- Directed by: Leslie Hiscott
- Written by: Charlotte Mary Matheson (novel) Leslie Hiscott
- Produced by: Julius Hagen
- Starring: Jameson Thomas Véra Flory Randle Ayrton Mary Clare
- Cinematography: Basil Emmott
- Production company: Strand
- Distributed by: United Artists
- Release date: November 1929;
- Running time: 8,000 feet
- Country: United Kingdom
- Languages: Sound (Synchronized) English Intertitles

= The Feather =

1929 British film

The Feather is a 1929 sound British romantic drama film directed by Leslie S. Hiscott, based on the 1927 novel of the same name by Charlotte Mary Matheson, and starring Jameson Thomas, Véra Flory, Randle Ayrton and Mary Clare.
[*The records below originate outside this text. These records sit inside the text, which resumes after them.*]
/-!
# Eliashberg–Mishachev double folds over a round collar: the local model (proved pieces)

Topic `Literature/Topology/Immersions`; companion of `WrinkledEmbeddingsRoundCollar.lean`, whose
named fact `Literature.Topology.Immersions.EliashbergMishachev2009_doubleFolds_of_hasTransversalRotation`
(Eliashberg–Mishachev, *Wrinkled embeddings* (2009), Thm. 3.2 in the double-fold form of the final
Remark of §3.2, relative, `C⁰`-small, for a hypersurface of `ℝ⁵` and the vertical line foliation)
packages the conclusion "the only tangencies of the new embedding to the vertical foliation are
`k` SPHERICAL DOUBLE FOLDS" (loc. cit. §2.10) as: charts `e j : ℝ⁴ ↪ M` in which the two fold
spheres are the round spheres of radii `1, 2` (`doubleFoldSpheres`), the shadow
`shadowProj ∘ ι` having a Whitney fold (`IsWhitneyFoldAt`, the intrinsic Whitney–Thom condition
of loc. cit. §3.3) at each of their points and injective differential everywhere else.

This file PROVES the pieces of the final assembly of that fact which concern the LOCAL MODEL of a
packaged double fold — the map implanted, in the printed proof, by the goffering of Lemma 2.7
followed by the cusp surgery of Props. 2.11–2.12 and the `ℱ`-regularization of Lemma 3.3:

* §1 `doubleFoldModel : ℝ⁴ → ℝ⁴`, `P x = (3‖x‖⁴ - 25‖x‖² + 60) x`, the RADIAL PLEAT: its radial
  profile `ρ(r) = 3r⁵ - 25r³ + 60r` has `ρ'(r) = 15(r² - 1)(r² - 4)`, so `P` folds exactly along
  the spheres `r = 1, 2` and is an immersion elsewhere (the tangential eigenvalue
  `3s² - 25s + 60`, `s = r²`, never vanishes).  Proved: `hasFDerivAt_doubleFoldModel`,
  `injective_fderiv_doubleFoldModel` (off `doubleFoldSpheres`), `doubleFoldModelDeriv_self` and
  `isWhitneyFoldAt_doubleFoldModel` (on `doubleFoldSpheres`: kernel `= ℝ u`, intrinsic second
  derivative `D²P(u)[u,u] = 2‖u‖²·15(2‖u‖²-5) u` (`fderiv_doubleFoldModelDeriv_self`) is radial,
  while every value of `dP(u)` is orthogonal to `u`), `not_injective_fderiv_doubleFoldModel`.
* §2 `doubleFoldLift : ℝ⁴ → ℝ⁵`, `Q x = (P x, ‖x‖²)`: an EMBEDDED hypersurface piece whose shadow
  is `P` (`shadowProj_comp_doubleFoldLift`); `Q` is a `C^∞` injective immersion with the
  continuous left inverse `p ↦ (3p₄² - 25p₄ + 60)⁻¹ · shadowProj p`, hence a smooth embedding
  (`isSmoothEmbedding_doubleFoldLift`), and `exists_doubleFold_localModel` records that the four
  fold/immersion clauses of the packaged conclusion are realised SIMULTANEOUSLY around a genuine
  double fold (with `M = ℝ⁴`, `e = id`, `k = 1`): the packaging of the fact is satisfiable
  non-vacuously, and the exclusion of the fold spheres from the immersion clause is necessary.

* §3 The Whitney fold predicate `IsWhitneyFoldAt` is LOCAL (`isWhitneyFoldAt_congr_of_eventuallyEq`)
  and INVARIANT under linear automorphisms and translations of the target
  (`isWhitneyFoldAt_comp_continuousLinearEquiv_iff`, `isWhitneyFoldAt_add_const_iff`) and under
  affine automorphisms of the source (`isWhitneyFoldAt_comp_affine_iff`) — the transfers used when
  the model is implanted in a chart at some centre and scale.
* §4 `injective_mfderiv_shadowProj_comp`: a hypersurface `ι : M⁴ → ℝ⁵` with a normal vector `n`
  at `m` that is not horizontal (`n₄ ≠ 0`) has immersive shadow at `m` — the dictionary between
  the "nowhere horizontal" clause of `HasTransversalRotation`, clause 7 of the fact, and
  transversality to the vertical line foliation (loc. cit. §3.3).

* §5 The round part: under the round-part hypothesis of the fact, `‖ι₁‖ = 1` at heights
  `≤ 1 - δ₁` (`norm_eq_one_of_roundPart`), the position vector is normal
  (`inner_self_mfderiv_eq_zero_of_roundPart`, by differentiating `‖ι₁‖² = 1` on the open set
  `{h ∘ ι₁ < 1 - δ₁}`), `dι₁(m)` maps ONTO `(ι₁ m)^⊥` when injective
  (`exists_mfderiv_eq_of_roundPart`, dimension count), every normal vector is a multiple of
  `ι₁ m` and a unit normal is `± ι₁ m` (`eq_or_eq_neg_of_inner_mfderiv_eq_zero_of_roundPart`),
  and the round collar `{0 < h ∘ ι₁ < 1 - δ₁}` is already transversal to the vertical foliation
  (`injective_mfderiv_shadowProj_comp_of_roundPart`) — the input "`f` already transversal on
  `𝒪p A`" of the relative form (Remark 2) of Thm. 3.2, and the identification `ν = ± ι₁` on the
  round part used by the formal datum.

* §6 `isWhitneyFoldAt_comp_iff_of_contDiff`: invariance of the Whitney fold predicate under
  post-composition with a `C²` map whose differential at the image point is invertible (Leibniz
  rule on the kernel vector, `fderiv_fderiv_comp_apply_of_apply_eq_zero`) — reading a pleat
  through a nonlinear chart of the leaf space.
* §7 Radial pleats with a GENERAL `C²` profile `ψ` (`radialMap ψ x = ψ(‖x‖²) x`): differential,
  tangential/radial eigenvalues (`radialFactor ψ`), immersion criterion, kernel and Whitney fold at
  a simple zero of the radial eigenvalue (`isWhitneyFoldAt_radialMap`), and lifts
  `x ↦ (P x, η x)` to `ℝ⁵` (`pad5`, `fderiv_pad5_apply_eq_zero_iff`: the lift is immersive iff
  `ker dP ∩ ker dη = 0`) — the form in which a double fold with compactly supported profile is
  implanted into a transversal graph.

* §8 `HasTransversalRotation.exists_smooth_rotation` (Part A of the input of the printed proof):
  the formal datum, only assumed continuous, yields a `C^∞` homotopy `Φ : M × ℝ → ℝ⁵` of unit
  vector fields starting at the (automatically smooth) unit normal, constant in time on a smaller
  round region and nowhere horizontal at `t = 1` on the top part (`HypersurfaceNormalField.lean`:
  a continuous unit normal is smooth; relative smooth approximation by unit fields on `M × ℝ`).
* §10 `EliashbergMishachev2009_doubleFolds_of_engine`: the fact FOLLOWS from the engine of the
  printed proof stated in smooth Gauss-map form on a closed `4`-manifold (Thm. 2.10 relative +
  regularization §2.3 B + round packaging, as an explicit hypothesis — parts B, C of the printed
  proof, not proved in the tree), by §5, §8, the injectivity of the differential of a smooth
  embedding (the tree's `Literature.Topology.FourManifolds.mfderiv_injective_of_isImmersion`)
  and the bookkeeping of the levels `δ₁ < δ₁' < δ_mid < δ`.  This fixes the engine's interface and
  machine-checks all the glue; `engine_conclusion_of_transversal` checks the interface in the
  trivial case (final planes already transversal off `A`: `ι' = ι`, no double folds).

Nothing here is a named fact; everything is proved. The discharge
`EliashbergMishachev2009_doubleFolds_of_hasTransversalRotation_holds` itself needs the whole
wrinkled-embeddings engine of the source (fine triangulations, holonomic approximation over the
`3`-skeleton, the goffering Lemma 2.7 in parametric form, cusp surgery, regularization) and is NOT
in this file.

## References

* Y. Eliashberg, N. Mishachev, *Wrinkled embeddings*, Contemp. Math. **498** (2009), 207–232,
  §2.10 (spherical double folds), §3.2 Thm. 3.2 and final Remark, §3.3. [EliashbergMishachev2009]
* For the non-parametric hypersurface case used by the fact, loc. cit. §1.4 B also points to
  Y. Eliashberg, *Surgery of singularities of smooth mappings*, Izv. Akad. Nauk SSSR **36** (1972),
  1321–1347 (the original proof for `n = m - 1`), and D. Spring, *Directed embeddings of closed
  manifolds*, Commun. Contemp. Math. **7** (2005), 707–725 (twofold spherical corners, by convex
  integration) — alternative printed routes to the same statement.
-/

open scoped Manifold ContDiff Topology InnerProductSpace
open Set Function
While the film has no audible dialog, it features a synchronized musical score, singing and sound effects. The film was made by the independent producer Julius Hagen at Elstree Studios.

==Cast==
- Jameson Thomas as Roger Dalton
- Véra Flory as Mavis Cottrell
- Randle Ayrton as Rizzio
- Mary Clare as Mrs. Dalton
- W. Cronin Wilson as Mr. Cottrell
- James Reardon as Quint
- Charles Paton as Professor Vivian
- Irene Tripod as Mrs. Higgins
- Grace Lane as Nun

==Music==
The film featured two theme songs which are entitled "Within The Garden Of My Heart" and "The Three Roses."